To identify whether the spleen displays diurnal immune responses to pneumococcal infection that could affect septicaemia onset, Balb/cAnN mice were IV infected during their rest phase or active phase and sacrificed at 1, 2 and 4h PI for CFU enumeration of the blood and spleen. The liver was also retrieved due to its role in clearance of other invasive pathogens from the blood, and to therefore confirm whether this role was diurnal in function (23, 24). Balb/cAnN mice were utilised here and for all subsequent experiments not exceeding 4h PI, as although they fail to develop septicaemia following invasive pneumococcal infection (15), their inbred phenotype was predicted to reduce variation within groups and emphasise any differences that may occur at early time points. Whilst gradually decreasing in both groups, bacteraemia levels in active and rest phase-infected mice were different as soon as 1h PI (Figure 1C), indicating potential diurnal differences in the ability of mice to clear bacteria from the blood. Bacteraemia levels were also significantly higher in active phase-infected mice at 4h PI, due to three mice being unable to control the infection. However, dry spleen bacterial burden (excluding blood-borne bacteria within the organ) was significantly greater at all time points in mice infected during the active phase compared to those infected during the rest phase, with splenic bacterial numbers decreasing 30-fold in rest phase-infected mice, compared to only 2-fold in active phase-infected mice (Figure 1D). In comparison, bacterial burden within the liver was akin between both groups of mice throughout the time course (Figure 1E), highlighting a lack of hepatic circadian-mediated innate immunity against invasive pneumococcal infection within our model.
As the re-seeding of the blood is known to originate from the spleen after complete clearance of the blood over the first ~8h of infection (12, 14), we also determined the level of bacteraemia shortly following the re-seeding event due to the significantly different numbers of pneumococci recorded within the spleens of both groups of CD1 mice. At 12h PI, bacteraemia levels were significantly greater in active phase-infected mice compared to rest phase-infected mice, however no significant difference was recorded at 24h PI (Figure 1F). Taken together, these results confirm that mice display a diurnal susceptibility to IPD that could be correlated to events occurring within the spleen, which in turn influences the magnitude and timing of the re-emergence of pneumococci into the blood.

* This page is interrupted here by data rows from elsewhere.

import Literature.Probability.LatticeModels.DartPhase
import Literature.Probability.LatticeModels.DirichletGreenFunction
import Literature.Probability.RandomPlanarGeometry.PlanarDomains
import Summits.CriticalPhenomena.CardyFormulaZ2.Theorems.CardySusyWardParafermionPrecompactKenyonDefs

/-!
# The Kenyon stencil identity (helper for stub `stub_greenMajorant`, crux `ParafermionPrecompact`)

Line `kenyon-stream-second-relation`, route `CardySusyWard`, item stmt-CriticalPhenomena-11293, lead
`prover-line-stmt-CriticalPhenomena-11293-0`. Vocabulary of `…KenyonDefs` (`classComp`, `vRes`,
`sRes`, `cornersAt`, `faceA`, `faceB`, `window`, `nearEdges`, `ex`, `classOffset`).

THE KENYON STENCIL. Let `Φ` be any function on corners of `ℤ²`, `g_q(v) = Φ(v, v + c_q)` its
class-`q` component and `Δ g (y) = Σᵢ (g(y + eᵢ) + g(y - eᵢ)) - 4 g(y)` the graph Laplacian. There
are two tables `a, b : Fin 4 → Fin 2 → ℂ` with entries in `(±1 ± i)/2` (so of modulus
`1/√2 ≤ 1`) such that, whenever the vertex residual `vRes Φ` (DCS 2012 Prop. 8.6, coefficient
`+i`) vanishes on the `18` edges of the window of `y`,

  `Δ g_q (y) = Σ_{p = (y',i) ∈ window y} coef_q(y,p) · sRes Φ p`,
  `coef_q(y,p) = a q i (𝟙[y' = y] - 𝟙[y' + eᵢ = y])`
  `             + b q i (𝟙[faceA p - c_q = y] - 𝟙[faceB p - c_q = y])`

(`stencil`): the Laplacian of a class component is a lattice DIVERGENCE (primal gradient plus the
class-shifted dual gradient) of the sum residuals `sRes` ("second relation" defects), modulo the
vertex relations — the discrete Cauchy–Riemann structure of Kenyon's stream function. It is an
exact linear identity between the `Φ`-values at the corners within distance `2` of `y` and six
vertex relations with explicit multipliers; it is proved at the origin class by class
(`stencil_origin`, reducing every corner to its four integer coordinates, `exists_coord_fun`,
and closing with `linear_combination`), and transported to `y` by translating `Φ`.

MAIN THEOREM (`stencil_pairing`, the registered sub-goal of this helper file): the Green-pairing
form used by the Green majorant — for every finite `Λ`, every `Φ` with `vRes Φ = 0` on
`nearEdges Λ` and every `h : ℤ² → ℂ` vanishing off `Λ`,
`Σ_{y ∈ Λ} h(y) Δg_q(y) = Σ_{p ∈ nearEdges Λ} sRes Φ p · W_h(p)`,
`W_h(p) = a q i (h(y') - h(y'+eᵢ)) + b q i (h(faceA p - c_q) - h(faceB p - c_q))`,
with `‖a q i‖, ‖b q i‖ ≤ 1` (summation by parts: `coef_q(y,p) = 0` off the window of `y`,
`coef_eq_zero_of_not_mem_window`; `Σ_{y ∈ Λ} h(y) 𝟙[u = y] = h(u)`). No definitions are
introduced: the tables are section parameters pinned by the hypotheses `ha`, `hb` and
existentially quantified in `stencil_pairing`.

References: R. Kenyon, Invent. Math. 150 (2002) 409–439, §3; R. Kenyon, Ann. Probab. 28 (2000)
759–795 (conformal invariance of domino tiling; discrete Cauchy–Riemann equations on `ℤ²`);
H. Duminil-Copin, S. Smirnov, Clay Math. Proc. 15 (2012), §8.3 [DuminilCopinSmirnov2012Lattice].
The coefficient tables were solved for and verified over `ℚ(i)` by exact linear algebra; every
statement below is an elementary finite identity, tagged `[folklore]`.
-/

noncomputable section

namespace Summit.CriticalPhenomena.CardyFormulaZ2.Cruxes.ParafermionPrecompact.KenyonStreamSecondRelation

open scoped BigOperators
open Complex (I)
open _root_.Literature.Probability.LatticeModels

/-! ### Coordinates on `ℤ²` and the window

Equality of sites is tested on the two coordinates via `funext_iff` and `Fin.forall_fin_two`. -/

/-- `e₀ = (1, 0)`, first coordinate. [folklore] -/
theorem ex_zero_apply_zero : ex 0 0 = 1 := rfl

/-- `e₀ = (1, 0)`, second coordinate. [folklore] -/
theorem ex_zero_apply_one : ex 0 1 = 0 := rfl

/-- `e₁ = (0, 1)`, first coordinate. [folklore] -/
theorem ex_one_apply_zero : ex 1 0 = 0 := rfl

/-- `e₁ = (0, 1)`, second coordinate. [folklore] -/
theorem ex_one_apply_one : ex 1 1 = 1 := rfl

/-- First coordinates of the class offsets `c_q ∈ {0, -e₀, -e₀-e₁, -e₁}`. [folklore] -/
theorem classOffset_apply_zero (q : Fin 4) : classOffset q 0 = ![0, -1, -1, 0] q := by
  fin_cases q <;> rfl

/-- Second coordinates of the class offsets. [folklore] -/
theorem classOffset_apply_one (q : Fin 4) : classOffset q 1 = ![0, 0, -1, -1] q := by
  fin_cases q <;> rfl

/-- Membership in the window of `x`: the base site is within sup-distance `1` of `x`. [folklore] -/
theorem mem_window_iff {x : Site 2} {p : Site 2 × Fin 2} :
    p ∈ window x ↔ |p.1 0 - x 0| ≤ 1 ∧ |p.1 1 - x 1| ≤ 1 := by
  refine ⟨abs_le_of_mem_window, fun h => ?_⟩
  obtain ⟨h0, h1⟩ := h
  rw [abs_le] at h0 h1
  refine Finset.mem_image.2 ⟨(⟨(p.1 0 - x 0 + 1).toNat, by omega⟩,
    ⟨(p.1 1 - x 1 + 1).toNat, by omega⟩, p.2), Finset.mem_univ _, ?_⟩
  refine Prod.ext (funext fun i => ?_) rfl
  fin_cases i
  · simp only [Fin.zero_eta, Fin.isValue, Pi.add_apply, Matrix.cons_val_zero]
    omega
  · simp only [Fin.mk_one, Fin.isValue, Pi.add_apply, Matrix.cons_val_one, Matrix.cons_val_zero]
    omega

/-- The window of a site of `Λ` lies in `nearEdges Λ`. [folklore] -/
theorem window_subset_nearEdges {Λ : Finset (Site 2)} {y : Site 2} (hy : y ∈ Λ) :
    window y ⊆ nearEdges Λ :=
  Finset.subset_biUnion_of_mem window hy

/-- A window sum is a sum over the `18` offsets `(s - 1, t - 1)`, `s, t ∈ {0, 1, 2}`. [folklore] -/
theorem sum_window (y : Site 2) (F : Site 2 × Fin 2 → ℂ) :
    ∑ p ∈ window y, F p =
      ∑ t : Fin 3 × Fin 3 × Fin 2,
        F (y + ![((t.1 : ℕ) : ℤ) - 1, ((t.2.1 : ℕ) : ℤ) - 1], t.2.2) := by
  unfold window
  rw [Finset.sum_image]
  rintro ⟨s, t, j⟩ - ⟨s', t', j'⟩ - h
  simp only [Prod.mk.injEq, add_right_inj] at h
  obtain ⟨h1, rfl⟩ := h
  have h0 := congrFun h1 0
  have h1' := congrFun h1 1
  simp only [Matrix.cons_val_zero, Matrix.cons_val_one, Matrix.cons_val_fin_one, sub_left_inj,
    Nat.cast_inj] at h0 h1'
  rw [Fin.val_inj.1 h0, Fin.val_inj.1 h1']

/-- Every corner function factors through the four integer coordinates of the corner. [folklore] -/
theorem exists_coord_fun (Ψ : Site 2 × Site 2 → ℂ) : ∃ Φ4 : ℤ → ℤ → ℤ → ℤ → ℂ,
    ∀ c : Site 2 × Site 2, Ψ c = Φ4 (c.1 0) (c.1 1) (c.2 0) (c.2 1) :=
  ⟨fun s t u v => Ψ (![s, t], ![u, v]), fun c => by
    simp only
    congr 1
    refine Prod.ext ?_ ?_ <;> funext j <;> fin_cases j <;> rfl⟩

/-! ### The stencil identity

The coefficient tables `a` (primal gradient) and `b` (class-shifted dual gradient) are section
parameters pinned by `ha`, `hb`; `𝟙[P]` is written `if P then 1 else 0`. -/

section Stencil

variable {a b : Fin 4 → Fin 2 → ℂ}
  (ha : a = ![![(-1 - I) / 2, (-1 + I) / 2], ![(-1 + I) / 2, (1 + I) / 2],
    ![(1 + I) / 2, (1 - I) / 2], ![(1 - I) / 2, (-1 - I) / 2]])
  (hb : b = ![![(-1 + I) / 2, (-1 - I) / 2], ![(1 + I) / 2, (-1 + I) / 2],
    ![(1 - I) / 2, (1 + I) / 2], ![(-1 - I) / 2, (1 - I) / 2]])

include ha hb in
/-- **The Kenyon stencil identity at the origin.** For a corner function `Ψ` whose vertex
residual vanishes on the `18` window edges of `0`, `Δ g_q (0)` equals the stencil sum of the
sum residuals. Proved class by class as an exact linear identity in the corner values
(coordinates via `exists_coord_fun`), using six vertex relations with explicit multipliers.
[folklore] -/
theorem stencil_origin (Ψ : Site 2 × Site 2 → ℂ) (q : Fin 4)
    (hv : ∀ t : Fin 3 × Fin 3 × Fin 2,
      vRes Ψ (![((t.1 : ℕ) : ℤ) - 1, ((t.2.1 : ℕ) : ℤ) - 1], t.2.2) = 0) :
    (∑ i : Fin 2, (classComp Ψ q (0 + ex i) + classComp Ψ q (0 - ex i))) - 4 * classComp Ψ q 0 =
      ∑ t : Fin 3 × Fin 3 × Fin 2,
        (a q t.2.2 *
            ((if ![((t.1 : ℕ) : ℤ) - 1, ((t.2.1 : ℕ) : ℤ) - 1] = (0 : Site 2) then 1 else 0) -
              (if ![((t.1 : ℕ) : ℤ) - 1, ((t.2.1 : ℕ) : ℤ) - 1] + ex t.2.2 = (0 : Site 2)
                then 1 else 0)) +
          b q t.2.2 *
            ((if faceA (![((t.1 : ℕ) : ℤ) - 1, ((t.2.1 : ℕ) : ℤ) - 1], t.2.2) - classOffset q =
                (0 : Site 2) then 1 else 0) -
              (if faceB (![((t.1 : ℕ) : ℤ) - 1, ((t.2.1 : ℕ) : ℤ) - 1], t.2.2) - classOffset q =
                (0 : Site 2) then 1 else 0))) *
        sRes Ψ (![((t.1 : ℕ) : ℤ) - 1, ((t.2.1 : ℕ) : ℤ) - 1], t.2.2) := by
  obtain ⟨Φ4, hΦ4⟩ := exists_coord_fun Ψ
  -- the ten vertex relations that occur (edge `(s - 1, t - 1)`, orientation `j`)
  have h000 := hv (0, 0, 0)
  have h001 := hv (0, 0, 1)
  have h010 := hv (0, 1, 0)
  have h011 := hv (0, 1, 1)
  have h020 := hv (0, 2, 0)
  have h100 := hv (1, 0, 0)
  have h101 := hv (1, 0, 1)
  have h110 := hv (1, 1, 0)
  have h111 := hv (1, 1, 1)
  have h120 := hv (1, 2, 0)
  have h201 := hv (2, 0, 1)
  have h211 := hv (2, 1, 1)
  fin_cases q <;>
  simp only [Fintype.sum_prod_type, Fin.sum_univ_three, Fin.sum_univ_two, sRes, vRes, classComp,
    cornersAt, faceA, faceB, hΦ4, funext_iff, Fin.forall_fin_two, Fin.val_zero, Fin.val_one,
    Fin.val_two,
    Nat.cast_zero, Nat.cast_one, Nat.cast_ofNat, Matrix.cons_val_zero, Matrix.cons_val_one,
    Matrix.cons_val_two, Matrix.cons_val_three, Matrix.head_cons, Matrix.tail_cons, Pi.add_apply,
    Pi.sub_apply, Pi.zero_apply, ex_zero_apply_zero, ex_zero_apply_one, ex_one_apply_zero,
    ex_one_apply_one, classOffset_apply_zero, classOffset_apply_one, Fin.isValue, Fin.zero_eta,
    Fin.mk_one, Fin.reduceFinMk, if_true, if_false, one_ne_zero, ha, hb]
      at h000 h001 h010 h011 h020 h100 h101 h110 h111 h120 h201 h211 ⊢ <;>
  norm_num only [true_and, false_and, and_true, and_false, if_true, if_false, sub_zero, zero_sub,
    sub_self, mul_zero, zero_mul, add_zero, zero_add]
      at h000 h001 h010 h011 h020 h100 h101 h110 h111 h120 h201 h211 ⊢
  · linear_combination (norm := skip) (1 - I) / 2 * h010 + (-1 - I) / 2 * h101 + (-1) * h110 +
      1 * h111 + (1 + I) / 2 * h120 + (-1 + I) / 2 * h211
    ring_nf
    rw [Complex.I_sq]
    ring
  · linear_combination (norm := skip) (-I) * h010 + (1 - I) / 2 * h011 + (1 + I) / 2 * h020 +
      (-1 - I) / 2 * h101 + (-1 + I) / 2 * h110 + I * h111
    ring_nf
    rw [Complex.I_sq]
    ring
  · linear_combination (norm := skip) (-1 - I) / 2 * h000 + (1 - I) / 2 * h001 + 1 * h010 +
      (-1) * h101 + (-1 + I) / 2 * h110 + (1 + I) / 2 * h111
    ring_nf
    rw [Complex.I_sq]
    ring
  · linear_combination (norm := skip) (1 - I) / 2 * h010 + (-1 - I) / 2 * h100 + (-I) * h101 +
      I * h110 + (1 + I) / 2 * h111 + (-1 + I) / 2 * h201
    ring_nf
    rw [Complex.I_sq]
    ring

/-- Corners at a translated edge. [folklore] -/
theorem cornersAt_add (y v : Site 2) (j : Fin 2) (k : Fin 4) :
    cornersAt (y + v) j k = (y + (cornersAt v j k).1, y + (cornersAt v j k).2) := by
  fin_cases j <;> fin_cases k <;>
    simp [cornersAt, add_assoc, add_sub_assoc]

Splenic MMMs of Active Phase-Infected Mice Harbour Increased Numbers of Pneumococci
To determine the explanation for the greater bacterial burden in the spleens of mice infected during their active phase, spleens from three Balb/cAnN mice were taken from each group at 1, 2 and 4h PI and stained, imaged and analysed to quantify bacterial association to the three subsets of tissue-resident macrophages within the murine spleen: marginal zone metallophilic macrophages (MMMs; CD169+), marginal zone macrophages (MZMs; MARCO+), and red pulp macrophages (RPMs; F4/80+) (Figures S1A–C; Table S1).
Data show that the area of each splenic macrophage subtype varied between samples (Figure S1D), therefore for each sample, bacterial area within each macrophage type was expressed as a percentage of the macrophage type area. When normalised, RPMs and MZMs yielded the same area of bacteria between rest and active phase-infected mice at all time points, however there was a significantly greater area of pneumococci within MMMs in active phase-infected mice at 4h PI compared to rest phase-infected mice (Figure 2A). To establish whether this increase in pneumococcal association was due to higher numbers of pneumococci per macrophage, or an increased percentage of pneumococci-harbouring MMMs, scans were re-analysed to determine the total number of macrophages belonging to each subtype, and phenotyped based on the presence or absence of pneumococci. These data show that whilst a higher percentage of both MZMs and MMMs were associated with pneumococci at 2h PI in active phase-infected mice compared to rest phase-infected mice, crucially at 4h PI, the same percentage of MMMs were associated with pneumococci between both groups of mice (Figure 2B). In accordance with previous data showing that MMMs allow intracellular replication of pneumococci in an identical IPD model (12, 14), these results demonstrate higher numbers of pneumococci per MMM but not RPM or MZM and thus suggest that an increased rate of pneumococcal persistence and replication is occurring exclusively within MMMs in active phase-infected mice.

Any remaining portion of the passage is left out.